On the other hand, many self-described fanboys lauded the fast upgrades and quick shipping, reporting “solid improvements” in image analysis. “The speed is fire,” one posted, and another pointed out that Google continues to ship while OpenAI has effectively been quiet. One went so far as to say that “the Google team is silently, diligently and constantly delivering.”

Some critics, though, call it “terrible,” and “lazy” with tasks requiring longer outputs, saying Google is “far behind” Claude, OpenAI and Anthropic.

The update “sadly suffers from the lazy coding disease” similar to GPT-4 Turbo, one X user lamented.

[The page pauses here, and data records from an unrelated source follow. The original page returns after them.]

/-- **WARD TRANSVERSALITY (5.9) OF THE DRESSED LIMIT KERNEL, INHERITED**: the finite-`j` row `hW` of the wall family (an1's; a HYPOTHESIS
here) + the nine limit-currency binders ⟹ `WardTransversal (flipK (hessKer (axDressK Lc K∞) (axVertexOfK K∞ Lc S∞) W∞))`. [our object] -/
theorem wardTransversal_flipK_lim_unit (hsf : ∀ j, sf j ≠ 0) (hsm : ∀ j, sm j ≠ 0)
    (hK : ∀ j, Decays (unitK (sf j) (sm j) (KInvStep (d := 3) Lc j)) C δK) (hKinf : Decays Kinf C δK)
    (hKrate : ∀ j, Decays (unitK (sf j) (sm j) (KInvStep (d := 3) Lc j) - Kinf) (cK * θ ^ j) δK)
    (hS : ∀ j, LocStencil (unitS (sf j) (sm j) (JsBal0Of hLc cE cVH cΛ W Cw' δw hδw hW' j).S) Cs δS) (hSinf : LocStencil Sinf Cs δS)
    (hSrate : ∀ j, LocStencil (unitS (sf j) (sm j) (JsBal0Of hLc cE cVH cΛ W Cw' δw hδw hW' j).S - Sinf) (cS * θ ^ j) δS)
    (hW : ∀ j, VertexFamily₂ (unitW (sf j) (sm j) (W j)) Lc Cw δW) (hWinf : VertexFamily₂ Winf Lc Cw δW)
    (hWrate : ∀ j, VertexFamily₂ (unitW (sf j) (sm j) (W j) - Winf) Lc (cW * θ ^ j) δW)
    (hR : 0 < R) (hRK : R < δK) (hRS : R / 2 < δS) (hRW : R < δW) (hθ0 : 0 ≤ θ) (hθ1 : θ < 1)
    (hWj : ∀ j, WardTransversal (flipK (TbalOf Lc (JsBalOf hLc cE cVH cΛ W Cw' δw hδw hW') j))) :
    WardTransversal (flipK (hessKer (axDressK Lc Kinf) (axVertexOfK Kinf Lc Sinf) Winf)) :=
  wardTransversal_flipK_of_tendsto hWj fun μ ν z =>
    tendsto_TbalOf_JsBalOf_apply_unit hLc cE cVH cΛ W Cw' δw hδw hW' sf sm hsf hsm hK hKinf hKrate hS hSinf hSrate hW hWinf hWrate hR hRK
      hRS hRW hθ0 hθ1 μ ν z

end Named

/-! ## §2 At the perfect triple (`m = 1`), limit currency -/

section Perfect

variable (S : ℕ → ℕ → Fin (3 + 1) → (Fin (3 + 1) → ℤ) → MKer (3 + 1) (Fib 3))
  (Wt : ℕ → ℕ → Fin (3 + 1) → (Fin (3 + 1) → ℤ) → Fin (3 + 1) → (Fin (3 + 1) → ℤ) → MKer (3 + 1) (Fib 3))
  {R C cK δK Cs cS δS Cw cW δW θ : ℝ}

/-- [our object] **THE WALL'S FAMILY MEMBER CONVERGES ENTRYWISE TO THE PERFECT ONE-STEP KERNEL** `TPerfOf Lc (KPerf … 1) (SPerfOf … 1) (WPerfOf … 1)`
under the nine limit-currency binders AT THE PERFECT TRIPLE (the shapes of `PerfectObjectsT.d1Drift_JsBalOf_of_perfect_step_law_bounded`; in this
currency the perfect objects are NAMED limits, so no `m = 1` pin is needed), `0 ≤ θ < 1`. -/
theorem tendsto_TbalOf_TPerfOf_one (hsf : ∀ j, sf j ≠ 0) (hsm : ∀ j, sm j ≠ 0)
    (hK : ∀ j, Decays (unitK (sf j) (sm j) (KInvStep (d := 3) Lc j)) C δK) (hKinf : Decays (KPerf (d := 3) Lc sf sm 1) C δK)
    (hKrate : ∀ j, Decays (unitK (sf j) (sm j) (KInvStep (d := 3) Lc j) - KPerf (d := 3) Lc sf sm 1) (cK * θ ^ j) δK)
    (hS : ∀ j, LocStencil (unitS (sf j) (sm j) (JsBal0Of hLc cE cVH cΛ W Cw' δw hδw hW' j).S) Cs δS) (hSinf : LocStencil (SPerfOf sf sm S 1) Cs δS)
    (hSrate : ∀ j, LocStencil (unitS (sf j) (sm j) (JsBal0Of hLc cE cVH cΛ W Cw' δw hδw hW' j).S - SPerfOf sf sm S 1) (cS * θ ^ j) δS)
    (hW : ∀ j, VertexFamily₂ (unitW (sf j) (sm j) (W j)) Lc Cw δW) (hWinf : VertexFamily₂ (WPerfOf sf sm Wt 1) Lc Cw δW)
    (hWrate : ∀ j, VertexFamily₂ (unitW (sf j) (sm j) (W j) - WPerfOf sf sm Wt 1) Lc (cW * θ ^ j) δW)
    (hR : 0 < R) (hRK : R < δK) (hRS : R / 2 < δS) (hRW : R < δW) (hθ0 : 0 ≤ θ) (hθ1 : θ < 1) (μ ν : Fin 4) (x : Fin 4 → ℤ) :
    Tendsto (fun j => TbalOf Lc (JsBalOf hLc cE cVH cΛ W Cw' δw hδw hW') j μ ν x) atTop
      (𝓝 (TPerfOf Lc (KPerf (d := 3) Lc sf sm 1) (SPerfOf sf sm S 1) (WPerfOf sf sm Wt 1) μ ν x)) := by
  have h := tendsto_TbalOf_JsBalOf_apply_unit hLc cE cVH cΛ W Cw' δw hδw hW' sf sm hsf hsm hK hKinf hKrate hS hSinf hSrate hW hWinf hWrate
    hR hRK hRS hRW hθ0 hθ1 μ ν x
  rwa [TPerfOf]

/-- **AXIS-REFLECTION COVARIANCE OF THE PERFECT ONE-STEP KERNEL, INHERITED FROM `hR`**: `∀ j, AxisReflectionCovariant (flipK (TbalOf Lc (JsBalOf …) j))`
+ the nine limit-currency binders at the perfect triple ⟹ `AxisReflectionCovariant (flipK (TPerfOf Lc (KPerf … 1) (SPerfOf … 1) (WPerfOf … 1)))`.
[our object] -/
theorem axisReflectionCovariant_flipK_TPerfOf_one (hsf : ∀ j, sf j ≠ 0) (hsm : ∀ j, sm j ≠ 0)
    (hK : ∀ j, Decays (unitK (sf j) (sm j) (KInvStep (d := 3) Lc j)) C δK) (hKinf : Decays (KPerf (d := 3) Lc sf sm 1) C δK)
    (hKrate : ∀ j, Decays (unitK (sf j) (sm j) (KInvStep (d := 3) Lc j) - KPerf (d := 3) Lc sf sm 1) (cK * θ ^ j) δK)
    (hS : ∀ j, LocStencil (unitS (sf j) (sm j) (JsBal0Of hLc cE cVH cΛ W Cw' δw hδw hW' j).S) Cs δS) (hSinf : LocStencil (SPerfOf sf sm S 1) Cs δS)
    (hSrate : ∀ j, LocStencil (unitS (sf j) (sm j) (JsBal0Of hLc cE cVH cΛ W Cw' δw hδw hW' j).S - SPerfOf sf sm S 1) (cS * θ ^ j) δS)
    (hW : ∀ j, VertexFamily₂ (unitW (sf j) (sm j) (W j)) Lc Cw δW) (hWinf : VertexFamily₂ (WPerfOf sf sm Wt 1) Lc Cw δW)
    (hWrate : ∀ j, VertexFamily₂ (unitW (sf j) (sm j) (W j) - WPerfOf sf sm Wt 1) Lc (cW * θ ^ j) δW)
    (hR : 0 < R) (hRK : R < δK) (hRS : R / 2 < δS) (hRW : R < δW) (hθ0 : 0 ≤ θ) (hθ1 : θ < 1)
    (hRj : ∀ j, AxisReflectionCovariant (flipK (TbalOf Lc (JsBalOf hLc cE cVH cΛ W Cw' δw hδw hW') j))) :
    AxisReflectionCovariant (flipK (TPerfOf Lc (KPerf (d := 3) Lc sf sm 1) (SPerfOf sf sm S 1) (WPerfOf sf sm Wt 1))) :=
  axisReflectionCovariant_flipK_of_tendsto hRj fun μ ν z =>
    tendsto_TbalOf_TPerfOf_one hLc cE cVH cΛ W Cw' δw hδw hW' sf sm S Wt hsf hsm hK hKinf hKrate hS hSinf hSrate hW hWinf hWrate
      hR hRK hRS hRW hθ0 hθ1 μ ν z

/-- **WARD TRANSVERSALITY OF THE PERFECT ONE-STEP KERNEL, INHERITED FROM `hW`**. [our object] -/
theorem wardTransversal_flipK_TPerfOf_one (hsf : ∀ j, sf j ≠ 0) (hsm : ∀ j, sm j ≠ 0)
    (hK : ∀ j, Decays (unitK (sf j) (sm j) (KInvStep (d := 3) Lc j)) C δK) (hKinf : Decays (KPerf (d := 3) Lc sf sm 1) C δK)
    (hKrate : ∀ j, Decays (unitK (sf j) (sm j) (KInvStep (d := 3) Lc j) - KPerf (d := 3) Lc sf sm 1) (cK * θ ^ j) δK)
    (hS : ∀ j, LocStencil (unitS (sf j) (sm j) (JsBal0Of hLc cE cVH cΛ W Cw' δw hδw hW' j).S) Cs δS) (hSinf : LocStencil (SPerfOf sf sm S 1) Cs δS)
    (hSrate : ∀ j, LocStencil (unitS (sf j) (sm j) (JsBal0Of hLc cE cVH cΛ W Cw' δw hδw hW' j).S - SPerfOf sf sm S 1) (cS * θ ^ j) δS)
    (hW : ∀ j, VertexFamily₂ (unitW (sf j) (sm j) (W j)) Lc Cw δW) (hWinf : VertexFamily₂ (WPerfOf sf sm Wt 1) Lc Cw δW)
    (hWrate : ∀ j, VertexFamily₂ (unitW (sf j) (sm j) (W j) - WPerfOf sf sm Wt 1) Lc (cW * θ ^ j) δW)
    (hR : 0 < R) (hRK : R < δK) (hRS : R / 2 < δS) (hRW : R < δW) (hθ0 : 0 ≤ θ) (hθ1 : θ < 1)
    (hWj : ∀ j, WardTransversal (flipK (TbalOf Lc (JsBalOf hLc cE cVH cΛ W Cw' δw hδw hW') j))) :
    WardTransversal (flipK (TPerfOf Lc (KPerf (d := 3) Lc sf sm 1) (SPerfOf sf sm S 1) (WPerfOf sf sm Wt 1))) :=
  wardTransversal_flipK_of_tendsto hWj fun μ ν z =>
    tendsto_TbalOf_TPerfOf_one hLc cE cVH cΛ W Cw' δw hδw hW' sf sm S Wt hsf hsm hK hKinf hKrate hS hSinf hSrate hW hWinf hWrate
      hR hRK hRS hRW hθ0 hθ1 μ ν z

Another called the updated version “definitely not that good” and said it “often goes crazy and starts repeating stuff non-stop like small models tend to do.” Another agreed that they were excited to try it but that Gemini has “been by far the worst at coding.”

Some also poked fun at Google’s uninspired naming capabilities and called back to its huge woke blunder earlier this year.

“You guys have completely lost the ability to name things,” one user joked, and another agreed, “You guys seriously need someone to help you with nomenclature.”

And, one dryly asked: “Does Gemini 1.5 still hate white people?”